Legal Issues

Q&A with Monica P. McCabe, Esq. as she shares her extensive expertise on the differences between trademark and copyright laws. Monica is a partner and chair of the Intellectual Property Practice at Phillips Nizer LLP in New York.

What is the legal difference between a trademark, copyright and patent? 

Trademarks are usually names, symbols, designs or phrases that are used by a person or business to identify its/his products and/or services and to distinguish those products or services from com- petitors’ products or services. As long as a trademark is in use in commerce in the U.S., it can last indefinitely. Five years after registration, the owner must show commercial use of the mark in the U.S.A. A trademark registration must be renewed every 10 years from the registration date. An example of a trademark would be the Golden Arches that McDonald’s restaurants use. 

Copyrights cover artistic works such as literary works like books, magazines and computer code; visual works such as paintings and sculptures; musical and dramatic works such as sound recordings, films, and theatre; and architectural works such as designs. Copyrights now last for the life of the creator plus 70 years or for 95 years if it is considered a work for hire. Copyrights can no longer be renewed but the span of a copyright has been changed over the years by Congress so it will vary depending upon when the work was created. 

During your extensive experience as an attorney specializing in copyright, trademark issues, what mistakes are commonly made with new start up businesses? 

Probably the biggest mistake that start ups encounter is not checking to make sure that no other business or person is using the name that was selected. Sometimes, a new owner will check the records with the Department of State in which he is doing business but he fails to obtain a trademark search. The state records only show what businesses are incorporated. They do not indicate what names have been registered with the U.S. Patent & Trademark Office or which names are in use in the state but have not been formally recorded. 

The best way to handle it is to go to an experienced trademark attorney. Business owners should look into smaller firms where the rates will be lower. If the owner cannot pay any attorney, he at least should conduct a search on the U.S. Patent & Trademark Office Web site. There are instructions on the Web site to assist in conducting such a search. In addition, the owner should do his own internet search with a reliable search engine to see if there are any similar names that are being used for the same or similar goods or services that the owner intends to offer. 

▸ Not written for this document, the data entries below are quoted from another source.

import Summits.QuantumFields.YangMills.Theses.ConvexGribovBody
import Summits.QuantumFields.YangMills.Theorems.ConvexGribovBodyContinuumLegGivenGapStubAlongSequence
import Summits.QuantumFields.YangMills.Theorems.ConvexGribovBodyContinuumLegGivenGapThreshold
import Summits.QuantumFields.YangMills.Theorems.OSLegsFromFemtoAndGap.Negative.UnitsAndGapFree

/-!
# `ContinuumLegGivenGap` (stmt-QuantumFields-15828) — negative-side support for the RE-TYPED crux:
# what `HasWeakCouplingLimit` changes, and the reshape-7 IR stub `stub_lock` is not soft

Support file for crux `stmt-QuantumFields-15828` (`Summit.QuantumFields.YangMills.Theses.ConvexGribovBody.ContinuumLegGivenGap`,
re-typed 2026-08-16: conclusion `sch.HasWeakCouplingLimit ∧ …`; twins in SmallCircleAnchor / HyperbolicRegulator /
ContractibleFibre), extracted from the standing disprover's work file `Cruxes/ContinuumLegGivenGap/Disproof.lean`
(gen 2, §2–§3).  Tree objects only, nothing posited, no `def`: the crux's hypothesis at `(G, r)` ("GapHypAt") and the
conclusion-minus-non-triviality ("ConclMinus": `∃ sch T, sch.HasWeakCouplingLimit ∧ IsYangMillsFor r sch T ∧ ∃ Δ > 0,
T.HasMassGap Δ ∧ HasLatticeMassGap r sch Δ`) are written out verbatim.

* `hasWeakCouplingLimit_vacuum_witness` (with the landed `isYangMillsFor_vacuum_of_c_zero`): the new clause ALONE is not load-bearing
  against the vacuum witness — for every `G, r` there is a scheme with `β_k = k → ∞`, `c ≡ 0`, tied to the vacuum OS
  datum, with every continuum mass gap, neither non-trivial nor non-Gaussian.
* `conclMinus_iff_seqLatticeGap`: ConclMinus at `(G, r)` is EXACTLY a sequential weak-coupling volume-uniform lattice
  gap in physical units (`a_k → 0⁺`, `β_k → ∞`, `a_k L_k → ∞`, one constant per pair, rate `Δ a_k`).
* `seqLatticeGap_of_gapHyp`, `conclMinus_of_gapHyp`: the re-type makes the crux's hypothesis CONSUMABLE — per-β torus
  clustering above `β₀` ⇒ (landed `stub_alongSequence`: k-uniform constants at sacrificed rates `m_k` along
  `β_k := max β₀ 0 + k`) ⇒ the sequential lattice gap with FREE spacings `a_k := min (1/(k+1)) (m_k)`.  So the crux
  minus its two interacting clauses is a theorem whose proof uses the hypothesis (gen 1's hypothesis-free zero-scheme
  witness is dead: `β ≡ 0` is not a weak-coupling limit); all difficulty sits in `IsNontrivial ∧ IsNonGaussian` at
  `β_k → ∞`, where the spacings can no longer be chosen freely.
* `abstract_lock_false`: the reshape-7 stub `stub_lock` (k-UNIFORM pair constants along SOME `β_k → ∞` at a rate sharp
  within a factor) is NOT a soft consequence of GapHyp-shaped data: a family bounded by `2`, continuous in `β`,
  clustering at EVERY coupling at the common sharp rate `1`, admits k-uniform constants along NO sequence `β_k → ∞` at
  ANY rates bounded below (plateau of length `jβ⁺`: a log-concavity that reflection positivity forbids).
* `osNorm_constants`: with transfer-matrix structure (`‖T‖ ≤ e^{−m}` off the vacuum) the constants are free at the
  exact rate, `|⟪ψ, Tⁿφ⟫| ≤ e^{−mn}‖ψ‖‖φ‖` — so `stub_lock` is not refutable by RP-compatible abstract data either; its
  content is the finite-torus thermal window at `n ≤ S`. [folklore]
-/

noncomputable section

open scoped SchwartzMap
open Filter Topology MeasureTheory
open Literature.MathematicalPhysics.AQFT Literature.MathematicalPhysics.QuantumLattice
open Literature.MathematicalPhysics.QuantumFieldTheory
open Summit.QuantumFields.YangMills.Theorems.OSLegsFromFemtoAndGap.Negative (isYangMillsFor_vacuum_of_c_zero)

namespace Summit.QuantumFields.YangMills.Theorems.ContinuumLegGivenGap.Negative

/-! ## The new clause against the vacuum witness -/

section Vacuum

variable {G : Type} [Group G] [MeasurableSpace G] [TopologicalSpace G] [IsTopologicalGroup G] [CompactSpace G]
  [BorelSpace G]

/-- **`HasWeakCouplingLimit` alone is not load-bearing against the vacuum witness**: for every `G, r` the scheme
`a_k = 1/(k+1)`, `β_k = k`, `L_k = (k+1)²`, `c ≡ m ≡ 0` with the vacuum OS datum has the weak-coupling clause,
`IsYangMillsFor`, EVERY continuum mass gap, and is neither non-trivial nor non-Gaussian in `tr F²`.  (What the new
clause does change is the lattice clause: `HasLatticeMassGap` at `β_k → ∞` is no longer free — below.) [folklore] -/
theorem hasWeakCouplingLimit_vacuum_witness (r : LatticeRep G) :
    ∃ sch : SpeciesScheme (YMSpecies G), sch.HasWeakCouplingLimit ∧
      IsYangMillsFor r sch (OSData.vacuum (YMSpecies G) 4) ∧
      (∀ Δ : ℝ, (OSData.vacuum (YMSpecies G) 4).HasMassGap Δ) ∧
      ¬ (OSData.vacuum (YMSpecies G) 4).IsNontrivial r.curvature ∧
      ¬ (OSData.vacuum (YMSpecies G) 4).IsNonGaussian r.curvature := by
  have hL : Tendsto (fun k : ℕ => ((k : ℝ) + 1)⁻¹ * (((k + 1) ^ 2 : ℕ) : ℝ)) atTop atTop := by
    have h : (fun k : ℕ => ((k : ℝ) + 1)⁻¹ * (((k + 1) ^ 2 : ℕ) : ℝ)) = fun k : ℕ => (k : ℝ) + 1 := by
      funext k; push_cast; field_simp
    rw [h]
    exact tendsto_natCast_atTop_atTop.atTop_add tendsto_const_nhds
  refine ⟨{ a := fun k => ((k : ℝ) + 1)⁻¹, a_pos := fun k => by positivity,
            tendsto_a := tendsto_inv_atTop_zero.comp (tendsto_natCast_atTop_atTop.atTop_add tendsto_const_nhds),
            β := fun k => k, L := fun k => (k + 1) ^ 2, tendsto_L := hL,
            c := fun _ _ => 0, m := fun _ _ => 0 }, tendsto_natCast_atTop_atTop,
    isYangMillsFor_vacuum_of_c_zero r _ fun _ _ => rfl, OSData.vacuum_hasMassGap,
    OSData.not_isNontrivial_vacuum _, OSData.not_isNonGaussian_vacuum _⟩

/-- **ConclMinus ↔ sequential lattice gap.**  At `(G, r)`, the crux's conclusion with `IsNontrivial ∧ IsNonGaussian`
deleted holds iff there are spacings `a_k → 0⁺`, couplings `β_k → +∞`, half-sides with `a_k L_k → ∞` and ONE constant
per pair of local observables with `|corr_{β_k,2S+1}(A,B;n)| ≤ C e^{−Δ a_k n}` for all large `k`, all `S ≥ L_k`,
`n ≤ S`, some `Δ > 0` (`→`: forget the OS datum and the renormalisations; `←`: `c ≡ m ≡ 0` and the vacuum datum).
[folklore] -/
theorem conclMinus_iff_seqLatticeGap (r : LatticeRep G) :
    (∃ (sch : SpeciesScheme (YMSpecies G)) (T : OSData (YMSpecies G) 4),
      sch.HasWeakCouplingLimit ∧ IsYangMillsFor r sch T ∧ ∃ Δ > 0, T.HasMassGap Δ ∧ HasLatticeMassGap r sch Δ) ↔
    ∃ (a : ℕ → ℝ) (β : ℕ → ℝ) (L : ℕ → ℕ), (∀ k, 0 < a k) ∧ Tendsto a atTop (𝓝 0) ∧
      Tendsto (fun k => a k * L k) atTop atTop ∧ Tendsto β atTop atTop ∧
      ∃ Δ > 0, ∀ A B : YMSpecies G, ∃ C : ℝ, ∀ᶠ k in atTop, ∀ S : ℕ, L k ≤ S → ∀ n : ℕ, n ≤ S →
        |latticeConnectedCorr r.ρ (β k) (2 * S + 1) A.F B.F n| ≤ C * Real.exp (-(Δ * (a k * n))) := by
  constructor
  · rintro ⟨sch, T, hw, -, Δ, hΔ, -, hL⟩
    exact ⟨sch.a, sch.β, sch.L, sch.a_pos, sch.tendsto_a, sch.tendsto_L, hw, Δ, hΔ, hL⟩
  · rintro ⟨a, β, L, ha, ha0, haL, hβ, Δ, hΔ, hL⟩
    let sch : SpeciesScheme (YMSpecies G) :=
      { a := a, a_pos := ha, tendsto_a := ha0, β := β, L := L, tendsto_L := haL,
        c := fun _ _ => 0, m := fun _ _ => 0 }
    exact ⟨sch, OSData.vacuum _ 4, hβ, isYangMillsFor_vacuum_of_c_zero r sch fun _ _ => rfl, Δ, hΔ,
      OSData.vacuum_hasMassGap Δ, hL⟩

The other mistake that new business owners make is assuming that it is acceptable to use a name that is similar but not exactly the same as the name the owner intends to use. For example if someone is selling shoes under the trademark Fishskin, the owner should not use the name Red Fishskin to sell boots. 

That is why it is best to consult an experienced trademark attorney who can guide you as to what names are confusingly similar. Also, a federal trademark registration covers only the U.S. and its territories like Puerto Rico. To obtain protection in other countries, separate filings need to be made. 

Another mistake is copying works from others and using them in the business or using personal information without permission. For example, a business person cannot post pictures on his web site without permission from the photographer and the person depicted in the pictures. 

What are some common misconceptions regarding copyright protection? 

One common misconception is that a creator must register a work with the U.S. Copyright Office in order to receive copyright protection. Copyright protection is afforded as soon as the work is created. Creators should indicate that they have ownership by placing a © date of creation, name of owner on the work. So, for example, at the bottom of the text, the creator should use the copyright symbol with the name of the owner and the date of creation. In any event, it is a good idea to copyright a work. It can be done online or you could consult a copyright attorney to complete the form and deposit a copy of the work with the U.S. Copyright Office. 

To bring a lawsuit against another person or entity, the owner must have a copyright registration, and it is done before the infringement occurs or within a few months of the first publication of a work, the owner can obtain its attorneys fees and certain damages provided in the Copyright Act called statutory damages if it prevails in the litigation. 

Do copyright and trademark laws differ for authors, musicians and musical artists? 

No, essentially the law is the same. 

What resources are available for Free legal information on how to trademark your company’s name for your products or services or how to obtain a copyright? 

As stated above the U.S. Patent & Trademark Office Web site, http://www.uspto.gov is a good tool to use when trying to register trademark for a company’s products or services. Some bar associations put out free flyers regarding trademarks and other intellectual property. 

Check on the American Bar Association web site, your state or city bar association web site. Also, the Department of State web sites will have information about obtaining a state registration. The same is true for copyrights.